-- EXERCISE DESCRIPTION --
Return exactly those lines of the material below that fall between the line holding "[MazzantiEtAl2008] F. Mazzanti" and the line holding "have hm : Measurable", inclusive.

-- EXERCISE DATA --
import Literature.Barriers.AtomisticToContinuum.OneDimensionalHardCoreRodsRotate
import Literature.Barriers.AtomisticToContinuum.OneDimensionalHardCoreRodsMajorant
import Mathlib.MeasureTheory.Group.Measure
import HarnessLib

/-!
# Hard rods: translation invariance of the one-body density matrix

`Literature/Barriers/AtomisticToContinuum/` (D-0021 barrier catalogue), sub-problem
`BoseEinsteinCondensation`; part of the typed proof of the rod barrier `OneDimensionalHardRods`
(`OneDimensionalHardCoreRods.lean`, eighth audit of `OneDimensionalHardCore`, 2026-08-16).

Faithfulness plumbing, step 2: the rod one-body density matrix is a function of the displacement
on the ring, `ρ_N(x, y) = ρ_N(0, (y − x) mod L)` for `x, y ∈ [0, L)`
(`rodDensityMatrix_eq_shift`). Ingredients: the rotation `u ↦ (u + c) mod L` preserves Lebesgue
measure on the chart `[0, L)` (`map_ringRotate_volume`: it is a translation on `[0, L − c)` and on
`[L − c, L)`; `measure_preimage_add_right`), hence the coordinatewise rotation preserves the box
measure (`measurePreserving_pi`), the rod state is measurable (`measurable_rodState`) and rotation
invariant (`rodState_ringRotate` of `OneDimensionalHardCoreRodsRotate.lean`).

## References

* [MazzantiEtAl2008] F. Mazzanti et al., Phys. Rev. Lett. 100 (2008) 020401: p. 3 ("From
  translational invariance arguments … `n₁(0) = n`").
-/

noncomputable section

open MeasureTheory Finset Filter Topology
open scoped BigOperators Real

namespace Literature.Barriers.AtomisticToContinuum.BoseGas

section Shift

variable {N n : ℕ} {L : ℝ}

/-! #### Measurability of the rod state -/

/-- The rank is a finite sum of indicators, hence measurable (as a real function). [folklore] -/
theorem measurable_rodRank (j : Fin N) : Measurable fun x : Fin N → ℝ => (rodRank x j : ℝ) := by
  have h : (fun x : Fin N → ℝ => (rodRank x j : ℝ)) =
      fun x => ∑ i : Fin N, if x i < x j then (1 : ℝ) else 0 := by
    funext x
    unfold rodRank
    rw [Finset.card_filter]
    push_cast
    rfl
  rw [h]
  refine Finset.measurable_sum _ fun i _ => ?_
  exact Measurable.ite (measurableSet_lt (measurable_pi_apply i) (measurable_pi_apply j))
    measurable_const measurable_const

/-- The rod coordinates are measurable. [folklore] -/
theorem measurable_rodCompress (a : ℝ) : Measurable (rodCompress (N := N) a) := by
  refine measurable_pi_iff.mpr fun j => ?_
  unfold rodCompress
  exact (measurable_pi_apply j).sub (measurable_const.mul (measurable_rodRank j))

/-- The cyclic distance is continuous. [folklore] -/
theorem continuous_ringDist (L : ℝ) : Continuous fun p : ℝ × ℝ => ringDist L p.1 p.2 := by
  unfold ringDist; fun_prop

/-- The admissible set is measurable. [folklore] -/
theorem measurableSet_rodAdmissible (L a : ℝ) :
    MeasurableSet {x : Fin N → ℝ | rodAdmissible L a x} := by
  have h : {x : Fin N → ℝ | rodAdmissible L a x} =
      ⋂ i : Fin N, ⋂ j : Fin N, {x | i ≠ j → a ≤ ringDist L (x i) (x j)} := by
    ext x
    simp only [Set.mem_setOf_eq, Set.mem_iInter, rodAdmissible]
  rw [h]
  refine MeasurableSet.iInter fun i => MeasurableSet.iInter fun j => ?_
  by_cases hij : i = j
  · have : {x : Fin N → ℝ | i ≠ j → a ≤ ringDist L (x i) (x j)} = Set.univ := by
      ext x; simp [hij]
    rw [this]; exact MeasurableSet.univ
  · have : {x : Fin N → ℝ | i ≠ j → a ≤ ringDist L (x i) (x j)} =
        {x | a ≤ ringDist L (x i) (x j)} := by
      ext x; simp [hij]
    rw [this]
    have hm : Measurable ((fun p : ℝ × ℝ => ringDist L p.1 p.2) ∘ fun x : Fin N → ℝ => (x i, x j)) :=
      (continuous_ringDist L).measurable.comp ((measurable_pi_apply i).prodMk (measurable_pi_apply j))
    exact measurableSet_le measurable_const hm

/-- The rod state is measurable. [folklore] -/
theorem measurable_rodState (N : ℕ) (L a : ℝ) : Measurable (rodState N L a) := by
  unfold rodState
  refine measurable_const.mul ?_
  exact ((continuous_girardeauState N (L - N * a)).measurable.comp
    (measurable_rodCompress a)).indicator (measurableSet_rodAdmissible L a)

/-! #### The rotation preserves Lebesgue measure on the chart -/

/-- The rotation is measurable (quotient map, `equivIco`, inclusion). [folklore] -/
theorem measurable_ringRotate (hL : 0 < L) (c : ℝ) : Measurable (ringRotate hL c) := by
  haveI : Fact (0 < L) := ⟨hL⟩
  have h : ringRotate hL c = fun u => ((AddCircle.equivIco L 0) ((u + c : ℝ) : AddCircle L) : ℝ) := by
    funext u
    unfold ringRotate
    rw [AddCircle.equivIco, QuotientAddGroup.equivIcoMod_coe]
  rw [h]
  exact measurable_subtype_coe.comp ((AddCircle.measurableEquivIco L 0).measurable.comp
    (AddCircle.measurable_mk'.comp (measurable_id.add_const c)))

/-- **The rotation preserves Lebesgue measure on `[0, L)`** (for `c ∈ [0, L)`): on `[0, L − c)` it
is the translation by `c`, on `[L − c, L)` the translation by `c − L`. [folklore] -/
theorem map_ringRotate_volume (hL : 0 < L) {c : ℝ} (hc : c ∈ Set.Ico 0 L) :
    Measure.map (ringRotate hL c) (volume.restrict (Set.Ico 0 L)) = volume.restrict (Set.Ico 0 L) := by
  refine Measure.ext fun S hS => ?_
  rw [Measure.map_apply (measurable_ringRotate hL c) hS, Measure.restrict_apply (hS.preimage
    (measurable_ringRotate hL c)), Measure.restrict_apply hS]
  -- split the chart into the unwrapped and the wrapped part
  set A : Set ℝ := Set.Ico 0 (L - c) with hA
  set B : Set ℝ := Set.Ico (L - c) L with hB
  have hsplit : ringRotate hL c ⁻¹' S ∩ Set.Ico 0 L =
      ((fun u => u + c) ⁻¹' (S ∩ Set.Ico c L)) ∪ ((fun u => u + (c - L)) ⁻¹' (S ∩ Set.Ico 0 c)) := by
    ext u
    simp only [Set.mem_inter_iff, Set.mem_preimage, Set.mem_union, Set.mem_Ico]
    constructor
    · rintro ⟨hS', h0, h1⟩
      by_cases hw : u + c < L
      · left
        rw [ringRotate_of_lt hL h0 hc.1 hw] at hS'
        exact ⟨hS', by linarith [hc.1], hw⟩
      · right
        rw [ringRotate_of_ge hL h1 hc.2 (not_lt.mp hw)] at hS'
        refine ⟨by rwa [show u + (c - L) = u + c - L by ring], by linarith [not_lt.mp hw], ?_⟩
        linarith
    · rintro (⟨hS', h0, h1⟩ | ⟨hS', h0, h1⟩)
      · have hu0 : 0 ≤ u := by linarith [hc.2]
        refine ⟨?_, hu0, by linarith [hc.1]⟩
        rwa [ringRotate_of_lt hL hu0 hc.1 h1]
      · have huL : u < L := by linarith [hc.1]
        have hge : L ≤ u + c := by linarith
        refine ⟨?_, by linarith [hc.2], huL⟩
        rw [ringRotate_of_ge hL huL hc.2 hge, show u + c - L = u + (c - L) by ring]
        exact hS'
  have hdisj : Disjoint ((fun u => u + c) ⁻¹' (S ∩ Set.Ico c L))
      ((fun u => u + (c - L)) ⁻¹' (S ∩ Set.Ico 0 c)) := by
    rw [Set.disjoint_left]
    intro u hu hu'
    simp only [Set.mem_preimage, Set.mem_inter_iff, Set.mem_Ico] at hu hu'
    linarith [hu.2.2, hu'.2.1]
  rw [hsplit, measure_union hdisj ((hS.inter measurableSet_Ico).preimage (measurable_id.add_const _)),
    measure_preimage_add_right, measure_preimage_add_right, ← measure_union]
  · congr 1
    rw [← Set.inter_union_distrib_left, Set.union_comm, Set.Ico_union_Ico_eq_Ico hc.1 hc.2.le]
  · exact Set.disjoint_left.mpr fun u hu hu' => by
      simp only [Set.mem_inter_iff, Set.mem_Ico] at hu hu'; linarith [hu.2.1, hu'.2.2]
  · exact hS.inter measurableSet_Ico

/-- The rotation is measure preserving on the chart, every `c`. [folklore] -/
theorem measurePreserving_ringRotate (hL : 0 < L) (c : ℝ) :
    MeasurePreserving (ringRotate hL c) (volume.restrict (Set.Ico 0 L)) (volume.restrict (Set.Ico 0 L)) := by
  have hc : toIcoMod hL 0 c ∈ Set.Ico 0 L := by
    have := toIcoMod_mem_Ico hL 0 c; rwa [zero_add] at this
  have hfun : ringRotate hL c = ringRotate hL (toIcoMod hL 0 c) := by
    funext u; exact ringRotate_eq_ringRotate_toIcoMod hL c u
  rw [hfun]
  exact ⟨measurable_ringRotate hL _, map_ringRotate_volume hL hc⟩

/-- The coordinatewise rotation preserves the box measure. [folklore] -/
theorem measurePreserving_pi_ringRotate (hL : 0 < L) (c : ℝ) :
    MeasurePreserving (fun d : Fin n → ℝ => fun i => ringRotate hL c (d i))
      (Measure.pi fun _ : Fin n => volume.restrict (Set.Ico 0 L))
      (Measure.pi fun _ : Fin n => volume.restrict (Set.Ico 0 L)) :=
  measurePreserving_pi _ _ fun _ => measurePreserving_ringRotate hL c

/-! #### Translation invariance of the density matrix -/

/-- Rotating the inserted point: `snoc (R d) (R s) = R (snoc d s)`. [folklore] -/
theorem snoc_ringRotate (hL : 0 < L) (c : ℝ) (d : Fin n → ℝ) (s : ℝ) :
    (Fin.snoc (fun i => ringRotate hL c (d i)) (ringRotate hL c s) : Fin (n + 1) → ℝ) =
      fun j => ringRotate hL c ((Fin.snoc d s : Fin (n + 1) → ℝ) j) := by
  funext j
  refine Fin.lastCases ?_ (fun i => ?_) j
  · simp [Fin.snoc_last]
  · simp [Fin.snoc_castSucc]

/-- **Translation invariance of the rod one-body density matrix**: for `x, y ∈ [0, L)`,
`ρ_N(x, y) = ρ_N(0, (y − x) mod L)`. [cite: MazzantiEtAl2008, p. 3] -/
theorem rodDensityMatrix_eq_shift (hL : 0 < L) (a : ℝ) {x y : ℝ} (hx : x ∈ Set.Ico 0 L)
    (hy : y ∈ Set.Ico 0 L) :
    rodDensityMatrix (n + 1) L a x y = rodDensityMatrix (n + 1) L a 0 (toIcoMod hL 0 (y - x)) := by
  set s : ℝ := toIcoMod hL 0 (y - x) with hs
  have hs_mem : s ∈ Set.Ico 0 L := by
    have := toIcoMod_mem_Ico hL 0 (y - x); rwa [zero_add] at this
  -- the two box integrals
  set F : (Fin n → ℝ) → ℝ := fun X => rodState (n + 1) L a (Fin.snoc X x) * rodState (n + 1) L a (Fin.snoc X y)
    with hF
  set G : (Fin n → ℝ) → ℝ := fun X => rodState (n + 1) L a (Fin.snoc X 0) * rodState (n + 1) L a (Fin.snoc X s)
    with hG
  have hFdef : rodDensityMatrix (n + 1) L a x y = (n + 1 : ℝ) *
      ∫ X in Set.pi Set.univ (fun _ : Fin n => Set.Icc (0 : ℝ) L), F X := rfl
  have hGdef : rodDensityMatrix (n + 1) L a 0 s = (n + 1 : ℝ) *
      ∫ X in Set.pi Set.univ (fun _ : Fin n => Set.Icc (0 : ℝ) L), G X := rfl
  rw [hFdef, hGdef]
  congr 1
  -- measurability
  have hmeasF : Measurable F :=
    ((measurable_rodState (n + 1) L a).comp (continuous_snoc_const x).measurable).mul
      ((measurable_rodState (n + 1) L a).comp (continuous_snoc_const y).measurable)
  have hmeasG : Measurable G :=
    ((measurable_rodState (n + 1) L a).comp (continuous_snoc_const 0).measurable).mul
      ((measurable_rodState (n + 1) L a).comp (continuous_snoc_const s).measurable)
  -- pass to the half-open box
  have hae : (Set.pi Set.univ fun _ : Fin n => Set.Ico (0 : ℝ) L) =ᵐ[volume]
      (Set.pi Set.univ fun _ : Fin n => Set.Icc (0 : ℝ) L) := by
    rw [volume_pi]; exact Measure.pi_Ico_ae_eq_pi_Icc
  rw [← setIntegral_congr_set hae, ← setIntegral_congr_set hae]
  have hμ : (volume : Measure (Fin n → ℝ)).restrict (Set.pi Set.univ fun _ => Set.Ico (0 : ℝ) L) =
      Measure.pi fun _ : Fin n => (volume : Measure ℝ).restrict (Set.Ico 0 L) := by
    rw [volume_pi, Measure.restrict_pi_pi]
  -- the rotation by `x`
  set R : (Fin n → ℝ) → (Fin n → ℝ) := fun d => fun i => ringRotate hL x (d i) with hR
  have hRmp := measurePreserving_pi_ringRotate (n := n) hL x
  -- `F ∘ R = G` on the half-open box
  have hx0 : ringRotate hL x 0 = x := by
    rw [ringRotate_of_lt hL le_rfl hx.1 (by rw [zero_add]; exact hx.2), zero_add]
  have hxs : ringRotate hL x s = y := by
    unfold ringRotate
    rw [hs, toIcoMod_eq_iff hL]
    refine ⟨by rw [zero_add]; exact hy, -toIcoDiv hL 0 (y - x), ?_⟩
    have h := toIcoMod_add_toIcoDiv_zsmul hL 0 (y - x)
    rw [neg_zsmul]
    linarith [h, hs]
  have hFR : ∀ d ∈ Set.pi Set.univ (fun _ : Fin n => Set.Ico (0 : ℝ) L), F (R d) = G d := by
    intro d hd
    have hd' : ∀ i, d i ∈ Set.Ico (0 : ℝ) L := fun i => hd i (Set.mem_univ _)
    have h0 : ∀ i, (Fin.snoc d 0 : Fin (n + 1) → ℝ) i ∈ Set.Ico (0 : ℝ) L := by
      intro i; refine Fin.lastCases ?_ (fun j => ?_) i
      · simpa [Fin.snoc_last] using (⟨le_rfl, hL⟩ : (0 : ℝ) ∈ Set.Ico 0 L)
      · simpa [Fin.snoc_castSucc] using hd' j
    have h1 : ∀ i, (Fin.snoc d s : Fin (n + 1) → ℝ) i ∈ Set.Ico (0 : ℝ) L := by
      intro i; refine Fin.lastCases ?_ (fun j => ?_) i
      · simpa [Fin.snoc_last] using hs_mem
      · simpa [Fin.snoc_castSucc] using hd' j
    have e0 := snoc_ringRotate hL x d 0
    rw [hx0] at e0
    have es := snoc_ringRotate hL x d s
    rw [hxs] at es
    simp only [hF, hG, hR]
    rw [e0, es, rodState_ringRotate hL a x h0, rodState_ringRotate hL a x h1]
  -- change of variables
  calc ∫ X in Set.pi Set.univ (fun _ : Fin n => Set.Ico (0 : ℝ) L), F X
      = ∫ X, F X ∂(Measure.pi fun _ : Fin n => (volume : Measure ℝ).restrict (Set.Ico 0 L)) := by
        rw [hμ]
    _ = ∫ X, F X ∂(Measure.map R (Measure.pi fun _ : Fin n =>
          (volume : Measure ℝ).restrict (Set.Ico 0 L))) := by rw [hRmp.map_eq]
    _ = ∫ d, F (R d) ∂(Measure.pi fun _ : Fin n => (volume : Measure ℝ).restrict (Set.Ico 0 L)) :=
        integral_map hRmp.measurable.aemeasurable hmeasF.aestronglyMeasurable
    _ = ∫ d in Set.pi Set.univ (fun _ : Fin n => Set.Ico (0 : ℝ) L), F (R d) := by rw [hμ]
    _ = ∫ d in Set.pi Set.univ (fun _ : Fin n => Set.Ico (0 : ℝ) L), G d :=
        setIntegral_congr_fun (MeasurableSet.univ_pi fun _ => measurableSet_Ico) hFR

/-! #### The zero-momentum occupation as a single integral over the displacement -/

/-- The density matrix `s ↦ ρ_N(0, s)` is measurable. [folklore] -/
theorem measurable_rodDensityMatrix_zero (n : ℕ) (L a : ℝ) :
    Measurable fun s : ℝ => rodDensityMatrix (n + 1) L a 0 s := by
  have hdef : (fun s : ℝ => rodDensityMatrix (n + 1) L a 0 s) = fun s => (n + 1 : ℝ) *
      ∫ X in Set.pi Set.univ (fun _ : Fin n => Set.Icc (0 : ℝ) L),
        rodState (n + 1) L a (Fin.snoc X 0) * rodState (n + 1) L a (Fin.snoc X s) := rfl
  rw [hdef]
  refine measurable_const.mul ?_
  have hF : StronglyMeasurable (Function.uncurry fun (s : ℝ) (X : Fin n → ℝ) =>
      rodState (n + 1) L a (Fin.snoc X 0) * rodState (n + 1) L a (Fin.snoc X s)) := by
    refine Measurable.stronglyMeasurable ?_
    refine Measurable.mul ?_ ?_
    · exact (measurable_rodState (n + 1) L a).comp
        ((continuous_snoc_const 0).measurable.comp measurable_snd)
    · exact (measurable_rodState (n + 1) L a).comp
        ((Continuous.finSnoc (A := fun _ : Fin (n + 1) => ℝ) continuous_fst
          continuous_snd).measurable.comp (measurable_snd.prodMk measurable_fst))
  exact (hF.integral_prod_right'
    (ν := (volume : Measure (Fin n → ℝ)).restrict (Set.pi Set.univ fun _ => Set.Icc (0 : ℝ) L))).measurable

/-- **The zero-momentum occupation as an integral over the displacement**:
`c₀(N) = ∫₀ᴸ ρ_N(0, s) ds` (translation invariance and rotation invariance of Lebesgue measure on
the ring). [cite: MazzantiEtAl2008, p. 3] -/
theorem rodZeroMomentumOccupation_eq_integral_shift (hL : 0 < L) (a : ℝ) :
    rodZeroMomentumOccupation (n + 1) L a = ∫ s in Set.Icc 0 L, rodDensityMatrix (n + 1) L a 0 s := by
  set g : ℝ → ℝ := fun s => rodDensityMatrix (n + 1) L a 0 s with hg
  have hgm : Measurable g := measurable_rodDensityMatrix_zero n L a
  have hIco : (Set.Ico (0 : ℝ) L) =ᵐ[volume] Set.Icc 0 L := Ico_ae_eq_Icc
  -- the inner integral does not depend on `x`
  have hinner : ∀ x ∈ Set.Ico (0 : ℝ) L,
      ∫ y in Set.Icc 0 L, rodDensityMatrix (n + 1) L a x y = ∫ s in Set.Icc 0 L, g s := by
    intro x hx
    rw [← setIntegral_congr_set hIco, ← setIntegral_congr_set hIco]
    have hpt : ∀ y ∈ Set.Ico (0 : ℝ) L, rodDensityMatrix (n + 1) L a x y = g (ringRotate hL (-x) y) := by
      intro y hy
      rw [hg]
      simp only
      rw [rodDensityMatrix_eq_shift hL a hx hy]
      unfold ringRotate
      rw [sub_eq_add_neg]
    rw [setIntegral_congr_fun measurableSet_Ico hpt]
    have hmp := measurePreserving_ringRotate hL (-x)
    calc ∫ y in Set.Ico 0 L, g (ringRotate hL (-x) y)
        = ∫ y, g y ∂(Measure.map (ringRotate hL (-x)) (volume.restrict (Set.Ico 0 L))) :=
          (integral_map hmp.measurable.aemeasurable hgm.aestronglyMeasurable).symm
      _ = ∫ s in Set.Ico 0 L, g s := by rw [hmp.map_eq]
  unfold rodZeroMomentumOccupation
  rw [← setIntegral_congr_set hIco, setIntegral_congr_fun measurableSet_Ico hinner, setIntegral_const,
    Real.volume_real_Ico_of_le hL.le, sub_zero, smul_eq_mul, ← mul_assoc, inv_mul_cancel₀ hL.ne',
    one_mul]

end Shift

end Literature.Barriers.AtomisticToContinuum.BoseGas

end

-- RESULT OF THE TASK --
* [MazzantiEtAl2008] F. Mazzanti et al., Phys. Rev. Lett. 100 (2008) 020401: p. 3 ("From
  translational invariance arguments … `n₁(0) = n`").
-/

noncomputable section

open MeasureTheory Finset Filter Topology
open scoped BigOperators Real

namespace Literature.Barriers.AtomisticToContinuum.BoseGas

section Shift

variable {N n : ℕ} {L : ℝ}

/-! #### Measurability of the rod state -/

/-- The rank is a finite sum of indicators, hence measurable (as a real function). [folklore] -/
theorem measurable_rodRank (j : Fin N) : Measurable fun x : Fin N → ℝ => (rodRank x j : ℝ) := by
  have h : (fun x : Fin N → ℝ => (rodRank x j : ℝ)) =
      fun x => ∑ i : Fin N, if x i < x j then (1 : ℝ) else 0 := by
    funext x
    unfold rodRank
    rw [Finset.card_filter]
    push_cast
    rfl
  rw [h]
  refine Finset.measurable_sum _ fun i _ => ?_
  exact Measurable.ite (measurableSet_lt (measurable_pi_apply i) (measurable_pi_apply j))
    measurable_const measurable_const

/-- The rod coordinates are measurable. [folklore] -/
theorem measurable_rodCompress (a : ℝ) : Measurable (rodCompress (N := N) a) := by
  refine measurable_pi_iff.mpr fun j => ?_
  unfold rodCompress
  exact (measurable_pi_apply j).sub (measurable_const.mul (measurable_rodRank j))

/-- The cyclic distance is continuous. [folklore] -/
theorem continuous_ringDist (L : ℝ) : Continuous fun p : ℝ × ℝ => ringDist L p.1 p.2 := by
  unfold ringDist; fun_prop

/-- The admissible set is measurable. [folklore] -/
theorem measurableSet_rodAdmissible (L a : ℝ) :
    MeasurableSet {x : Fin N → ℝ | rodAdmissible L a x} := by
  have h : {x : Fin N → ℝ | rodAdmissible L a x} =
      ⋂ i : Fin N, ⋂ j : Fin N, {x | i ≠ j → a ≤ ringDist L (x i) (x j)} := by
    ext x
    simp only [Set.mem_setOf_eq, Set.mem_iInter, rodAdmissible]
  rw [h]
  refine MeasurableSet.iInter fun i => MeasurableSet.iInter fun j => ?_
  by_cases hij : i = j
  · have : {x : Fin N → ℝ | i ≠ j → a ≤ ringDist L (x i) (x j)} = Set.univ := by
      ext x; simp [hij]
    rw [this]; exact MeasurableSet.univ
  · have : {x : Fin N → ℝ | i ≠ j → a ≤ ringDist L (x i) (x j)} =
        {x | a ≤ ringDist L (x i) (x j)} := by
      ext x; simp [hij]
    rw [this]
    have hm : Measurable ((fun p : ℝ × ℝ => ringDist L p.1 p.2) ∘ fun x : Fin N → ℝ => (x i, x j)) :=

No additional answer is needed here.